With our firmware, 0.8.0-rc.11 crashes when MODE button is pressed

When upgrading to 8.0.0-rc.11, I notice a lot of system instability. In particular, pushing the MODE button causes the device to crash immediately. This makes going into listen mode impossible.

The SOS code is #10, Assertion failure.

We don’t see this problem on 0.7.0.

Note that this does not occur if we use the below simple example:

#include "Particle.h"

// Set your 3rd-party SIM APN here
// https://docs.particle.io/reference/firmware/electron/#setcredentials-
STARTUP(cellular_credentials_set("broadband", "", "", NULL));

SYSTEM_MODE(AUTOMATIC);

/* This function is called once at start up ----------------------------------*/
void setup()
{
    // Turn off hardware charging
    PMIC().disableCharging();

    // Set the keep-alive value for 3rd party SIM card here
    // https://docs.particle.io/reference/firmware/electron/#particle-keepalive-
    Particle.keepAlive(60);
}

/* This function loops forever --------------------------------------------*/
void loop()
{
    //This will run in a loop
}

Therefore we can conclude that this is obviously due to an interaction with user firmware, and not just because the button does not work in 0.8.0.

Interested in thoughts on how to track down the problem. For info, we are using system threads and MANUAL mode.

1 Like

Thanks for the report – will try to replicate using an rc.11 device at the office in a couple of hours. Have forwarded your report to our internal team for investigation as well.

More info to come!

2 Likes

@kubark42 If it doesn’t happen on 0.8.0-rc.10, then you are probably dynamically allocating memory in an interrupt. An assert was added in 0.8.0-rc.11 for that. Please give that test a try.

3 Likes

I could not reproduce this with 0.8.0-rc.10. I tried -rc.10 and -rc.11 twice each.

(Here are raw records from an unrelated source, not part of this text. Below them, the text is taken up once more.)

import Literature.NumberTheory.LFunctions.SchoenfeldZeroSums
import Literature.NumberTheory.LFunctions.MertensCertificate.Chunk00
import Literature.NumberTheory.LFunctions.MertensCertificate.Chunk01
import Literature.NumberTheory.LFunctions.MertensCertificate.Chunk02
import Literature.NumberTheory.LFunctions.MertensCertificate.Chunk03
import Literature.NumberTheory.LFunctions.MertensCertificate.Chunk04
import Literature.NumberTheory.LFunctions.MertensCertificate.Chunk05
import Literature.NumberTheory.LFunctions.MertensCertificate.Chunk06
import Literature.NumberTheory.LFunctions.MertensCertificate.Chunk07
import Literature.NumberTheory.LFunctions.MertensCertificate.Chunk08
import Literature.NumberTheory.LFunctions.MertensCertificate.Chunk09
import Literature.NumberTheory.LFunctions.MertensCertificate.Chunk10
import Literature.NumberTheory.LFunctions.MertensCertificate.Chunk11
import Literature.NumberTheory.LFunctions.MertensCertificate.Chunk12
import Literature.NumberTheory.LFunctions.MertensCertificate.Chunk13
import Literature.NumberTheory.LFunctions.MertensCertificate.Chunk14
import Literature.NumberTheory.LFunctions.MertensCertificate.Chunk15
import Literature.NumberTheory.LFunctions.MertensCertificate.Chunk16
import Literature.NumberTheory.LFunctions.MertensCertificate.Chunk17
import Literature.NumberTheory.LFunctions.MertensCertificate.Chunk18
import Literature.NumberTheory.LFunctions.MertensCertificate.Chunk19
import Literature.NumberTheory.LFunctions.MertensCertificate.Top
import Literature.Analysis.SpecialFunctions.KernelLog
import HarnessLib

/-!
# The zeros of `ζ` below height `2516` and the two zero sums there (certified data)

Topic: `Literature/NumberTheory/LFunctions`. THEOREMS (everything proved; two `native_decide`
evaluations declared `computational`, and this file depends on the 21 compiled blocks of the
tree's certified Odlyzko–te Riele computation, `MertensCertificate/Chunk00–19.lean`, `Top.lean`).
Numerical half of the analytic input to the discharge of
`Literature.NumberTheory.LFunctions.schoenfeld_explicit` (Schoenfeld 1976, Thm. 10 / Cor. 1): Rosser–Schoenfeld
and Schoenfeld take the zeros of `ζ` below a height `D` from tables (Rosser–Schoenfeld 1975 §4,
Lehman's zeros) and use `N(T)`-estimates only above it. Here `D = 2516` and the "table" is the
tree's certified computation (`MertensCertificate.lean`): `2000` brackets
`γ_j ∈ [a_j, a_j + 1]·2⁻²⁴⁰` each containing an ordinate of a zero on the critical line
(`checkChunk_sound`), and `N(2516) = 2000` (`zetaZeroCount_of_checkTop`). We derive:

* `lowOrdinate j` (`j < 2000`) — the ordinates; `zero_eq_of_im_le_heightT0` — **every zero of `ζ`
  with `0 ≤ Re ρ ≤ 1`, `0 < Im ρ ≤ 2516` is `½ + iγ_j` for some `j < 2000`**, and is simple
  (`riemannZetaZeroOrder_lowOrdinate`); `zerosBetween_zero_heightT0` — the finite set
  `zerosBetween 0 2516` of `SchoenfeldZeroSums.lean` is `{½ + iγ_j : j < 2000}`.
* `sumInvNorm_heightT0_le` — **`sumInvNorm 2516 ≤ 5.681`** (`= 2∑_j 1/|½+iγ_j| ≤ 2∑_j 1/a_j 2²⁴⁰`,
  the integer sum `invOrdSum` evaluated by `native_decide`); numerically `2∑_j 1/|ρ_j| = 5.68081`.
* `le_sumInvNormSq_heightT0` — **`0.04530674 ≤ sumInvNormSq 2516`** (`= 2∑_j 1/(¼ + γ_j²)`).
* `sumInvNorm_100_le`, `le_sumInvNormSq_100`, `tail_100_le` — the same at height `100` (the first `29`
  zeros): `sumInvNorm 100 ≤ 1.1845`, `0.0342005 ≤ sumInvNormSq 100`, `β − sumInvNormSq 100 ≤ 0.011991`
  (used for the auxiliary bound `ψ(y) ≤ 1.04 y`).
* `nicolasBeta_lt_d8` — `β < 0.04619147` (`β = 2 + γ − log π − 2 log 2 = 0.0461914179…`, from the
  tree's `γ` to `10⁻⁷`, `log π` by the kernel enclosure `KernelLog.logIv` and `π > 3.14159265358979323846`,
  Mathlib's `log 2`), whence `tail_heightT0_le` — under RH, `β − sumInvNormSq 2516 ≤ 0.00088473`
  (the contribution `∑_{|Im ρ| > 2516} m(ρ)/|ρ|²`).

## References

* J. B. Rosser, L. Schoenfeld, Math. Comp. 29 (1975), 243–269, §4 (zeros below `D` from tables).
  [RosserSchoenfeld1975]
* L. Schoenfeld, Math. Comp. 30 (1976), 337–360, proof of Thm. 10. [Schoenfeld1976]
* A. M. Odlyzko, H. J. J. te Riele, J. reine angew. Math. 357 (1985), §4.2 (the first 2000 zeros).
  [OdlyzkoTeRiele1985]
-/

noncomputable section

open Complex Filter Set
open scoped Real

namespace Literature.NumberTheory.LFunctions

namespace SchoenfeldBound

open NicolasJExplicit ZetaNumerics.Mertens MertensCertificate.ZetaNumerics.Mertens
  Literature.NumberTheory.LFunctions.MertensZeroCertificate

/-! ### The certified blocks -/

/-- All twenty blocks of the certificate pass. [cite: OdlyzkoTeRiele1985, §4.2 p. 151] -/
theorem checkChunk_all : ∀ k < NCHUNK, checkChunk k = true := by
  intro k hk
  have hk20 : k < 20 := hk
  interval_cases k
  · exact checkChunk_00
  · exact checkChunk_01
  · exact checkChunk_02
  · exact checkChunk_03
  · exact checkChunk_04
  · exact checkChunk_05
  · exact checkChunk_06
  · exact checkChunk_07
  · exact checkChunk_08
  · exact checkChunk_09
  · exact checkChunk_10
  · exact checkChunk_11
  · exact checkChunk_12
  · exact checkChunk_13
  · exact checkChunk_14
  · exact checkChunk_15
  · exact checkChunk_16
  · exact checkChunk_17
  · exact checkChunk_18
  · exact checkChunk_19

/-- Per zero: the bracket is well ordered and contains an ordinate of a critical zero. [cite: OdlyzkoTeRiele1985, §4.2 p. 151] -/
theorem bracket_sound {j : ℕ} (hj : j < 2000) :
    orderOk j = true ∧ ∃ γ ∈ Set.Icc (t₁ j) (t₂ j), riemannZeta (1 / 2 + γ * I) = 0 := by
  have hk : j / CHUNK < NCHUNK := by
    unfold CHUNK NCHUNK; omega
  have hi : j % CHUNK < CHUNK := Nat.mod_lt _ (by unfold CHUNK; norm_num)
  have := (checkChunk_sound (checkChunk_all _ hk)).1 (j % CHUNK) hi
  rwa [Nat.div_add_mod'] at this

/-- **The ordinates `γ_j`** (`j < 2000`; `0` otherwise): an ordinate of a zero of `ζ` on the critical
line inside the `j`-th certified bracket. [cite: OdlyzkoTeRiele1985, §4.2 p. 151] -/
def lowOrdinate (j : ℕ) : ℝ :=
  if h : j < 2000 then (bracket_sound h).2.choose else 0

/-- `γ_j ∈ [t₁ⱼ, t₂ⱼ]` and `ζ(½ + iγ_j) = 0`. [cite: OdlyzkoTeRiele1985, §4.2 p. 151] -/
theorem lowOrdinate_spec {j : ℕ} (hj : j < 2000) :
    lowOrdinate j ∈ Set.Icc (t₁ j) (t₂ j) ∧ riemannZeta (1 / 2 + lowOrdinate j * I) = 0 := by
  have := (bracket_sound hj).2.choose_spec
  simp only [lowOrdinate, dif_pos hj]
  exact this

/-- The brackets: `2·2²⁴⁰ ≤ a_j`, `t₂ⱼ < 2516`, and `t₂ⱼ < t₁,ⱼ₊₁`. [cite: OdlyzkoTeRiele1985, §4.2 p. 151] -/
theorem bracket_order {j : ℕ} (hj : j < 2000) :
    2 * 2 ^ 240 ≤ ordinate j ∧ t₂ j < heightT0 ∧ (j + 1 < 2000 → t₂ j < t₁ (j + 1)) := by
  obtain ⟨h1, h2, h3⟩ := orderOk_sound (bracket_sound hj).1
  have h2p : (0 : ℝ) < 2 ^ 240 := by positivity
  refine ⟨h1, ?_, fun hj1 ↦ ?_⟩
  · unfold t₂; rw [div_lt_iff₀ h2p]; exact_mod_cast h2
  · unfold t₁ t₂; rw [div_lt_div_iff_of_pos_right h2p]; exact_mod_cast h3 hj1

/-- `t₁ⱼ > 0` (indeed `≥ 2`). [folklore] -/
theorem t₁_pos {j : ℕ} (hj : j < 2000) : 0 < t₁ j := by
  have h1 := (bracket_order hj).1
  unfold t₁
  have : (2 * 2 ^ 240 : ℝ) ≤ (ordinate j : ℝ) := by exact_mod_cast h1
  positivity

/-- The ordinates increase strictly: `γ_j < γ_{j'}` for `j < j' < 2000`. [folklore] -/
theorem lowOrdinate_strictMono {j j' : ℕ} (hjj' : j < j') (hj' : j' < 2000) :
    lowOrdinate j < lowOrdinate j' := by
  induction j' with
  | zero => exact absurd hjj' (Nat.not_lt_zero _)
  | succ j' ih =>
    have hsep := (bracket_order (by omega : j' < 2000)).2.2 hj'
    have hle := (lowOrdinate_spec hj').1.1
    rcases Nat.lt_succ_iff_lt_or_eq.1 hjj' with hlt | heq
    · have := ih hlt (by omega)
      linarith [(lowOrdinate_spec (by omega : j' < 2000)).1.2]
    · subst heq
      linarith [(lowOrdinate_spec (by omega : j < 2000)).1.2]

/-- `γ_j ≠ γ_{j'}` for `j ≠ j'`. [folklore] -/
theorem lowOrdinate_injOn : Set.InjOn lowOrdinate (Finset.range 2000 : Set ℕ) := by
  intro j hj j' hj' h
  simp only [Finset.coe_range, Set.mem_Iio] at hj hj'
  by_contra hne
  rcases lt_or_gt_of_ne hne with hlt | hlt
  · exact absurd h (lowOrdinate_strictMono hlt hj').ne
  · exact absurd h (lowOrdinate_strictMono hlt hj).ne'

/-- `0 < γ_j < 2516`. [folklore] -/
theorem lowOrdinate_pos_lt {j : ℕ} (hj : j < 2000) : 0 < lowOrdinate j ∧ lowOrdinate j < heightT0 := by
  obtain ⟨⟨h1, h2⟩, -⟩ := lowOrdinate_spec hj
  exact ⟨(t₁_pos hj).trans_le h1, h2.trans_lt (bracket_order hj).2.1⟩

/-! ### Every zero below `2516` is one of the `γ_j` -/

/-- The located ordinates as a finset, and the zero clause of the tree applied to them:
all zeros with `|Im ρ| < 2516` in the open strip are simple and on the line, and those with
`0 < Im ρ < 2516` have ordinate `γ_j`. [cite: Brent1979, §4] -/
theorem zeros_below_heightT0 :
    (∀ ρ : ℂ, riemannZeta ρ = 0 → 0 < ρ.re → ρ.re < 1 → |ρ.im| < heightT0 →
        ρ.re = 1 / 2 ∧ deriv riemannZeta ρ ≠ 0) ∧
      (∀ ρ : ℂ, riemannZeta ρ = 0 → 0 < ρ.re → ρ.re < 1 → 0 < ρ.im → ρ.im < heightT0 →
        ρ.im ∈ (Finset.range 2000).image lowOrdinate) := by
  classical
  set Z : Finset ℝ := (Finset.range 2000).image lowOrdinate with hZdef
  have hZcard : Z.card = 2000 := by
    rw [hZdef, Finset.card_image_of_injOn lowOrdinate_injOn, Finset.card_range]
  have hZ : ∀ γ' ∈ Z, riemannZeta (1 / 2 + γ' * I) = 0 ∧ 0 < γ' ∧ γ' < heightT0 := by
    intro γ' hγ'
    rw [hZdef, Finset.mem_image] at hγ'
    obtain ⟨j, hj, rfl⟩ := hγ'
    rw [Finset.mem_range] at hj
    exact ⟨(lowOrdinate_spec hj).2, lowOrdinate_pos_lt hj⟩
  have hN : zetaZeroCount heightT0 = Z.card := by
    rw [zetaZeroCount_of_checkTop checkTop_holds, hZcard]
  exact zeros_below_of_count_eq_card Z hZ hN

I haven’t written any specific interrupts, although there are MQTT and timer callbacks. My understanding was that those were xTasks. There’s also the Serial lib @rickkas7 wrote, https://github.com/rickkas7/SerialBufferRK. When I look through the code there, it also looks like there’s no interrupt.I am certainly allocating some dynamic memory in those because I have some debug strings. Should I remove all dynamic allocations from non-main tasks?

So it just occurred to me that you specifically mentioned you are pressing the MODE button when this happens. Are you using the system event handler for button presses and doing some dynamic memory allocation in that handler?

Pressing the MODE button in general on the Electron with 0.8.0-rc.11 still works fine: 1 press flashes the number of bars of signal strength and 2 presses puts the electron in soft power off mode.

Are you using Electron, Photon or P1? Photon/P1 doesn’t do anything by default though with the MODE button.

Using an Electron, not using the button in the software. I only noticed the problem because I wanted to put the Electron into listening mode so that I could query the firmware to make sure the upgrade went through correctly.

P.S. This was part of a lab experiment to see how we can OTA upgrade firmware in the field. I love that all I have to do is push firmware compiled against 0.8.0-rc.X and the safe mode will automatically upgrade the OS firmware!

1 Like

Oh hmm... how much free memory do you have before you enter Listening Mode? I believe it needs about 21KB now, but that really shouldn't have changed much since 0.7.0. The SOS 10 is happening after a 3 second count of holding the MODE button?

The SOS happens immediately when I press the MODE button.

The RAM has around 69k free when I looked yesterday.

P.S. Happy to share the firmware if this becomes an interesting problem. We have an NDA in place with Particle.

That is quite interesting. Are you using any system events? If so, try to disable all of them first.

Would it be possible for you to chop out large parts of your firmware until you narrow down to the thing (or a limited number of things) that could be causing it? That would be a big help, since you know your application firmware best. Another thing is just getting your application firmware to run on an Electron without any of your external hardware connected, does the problem still persist?

Other than that, the easiest way to figure out what's going on is a JTAG/SWD debugging session where you cause the issue, and then run a backtrace to figure out what called the SOS 10. I could link you here to some good tutorials, but it's a rabbit hole to go down if you've never done it before. I'm really looking forward to this being made easier with Workbench and the new Particle debugger.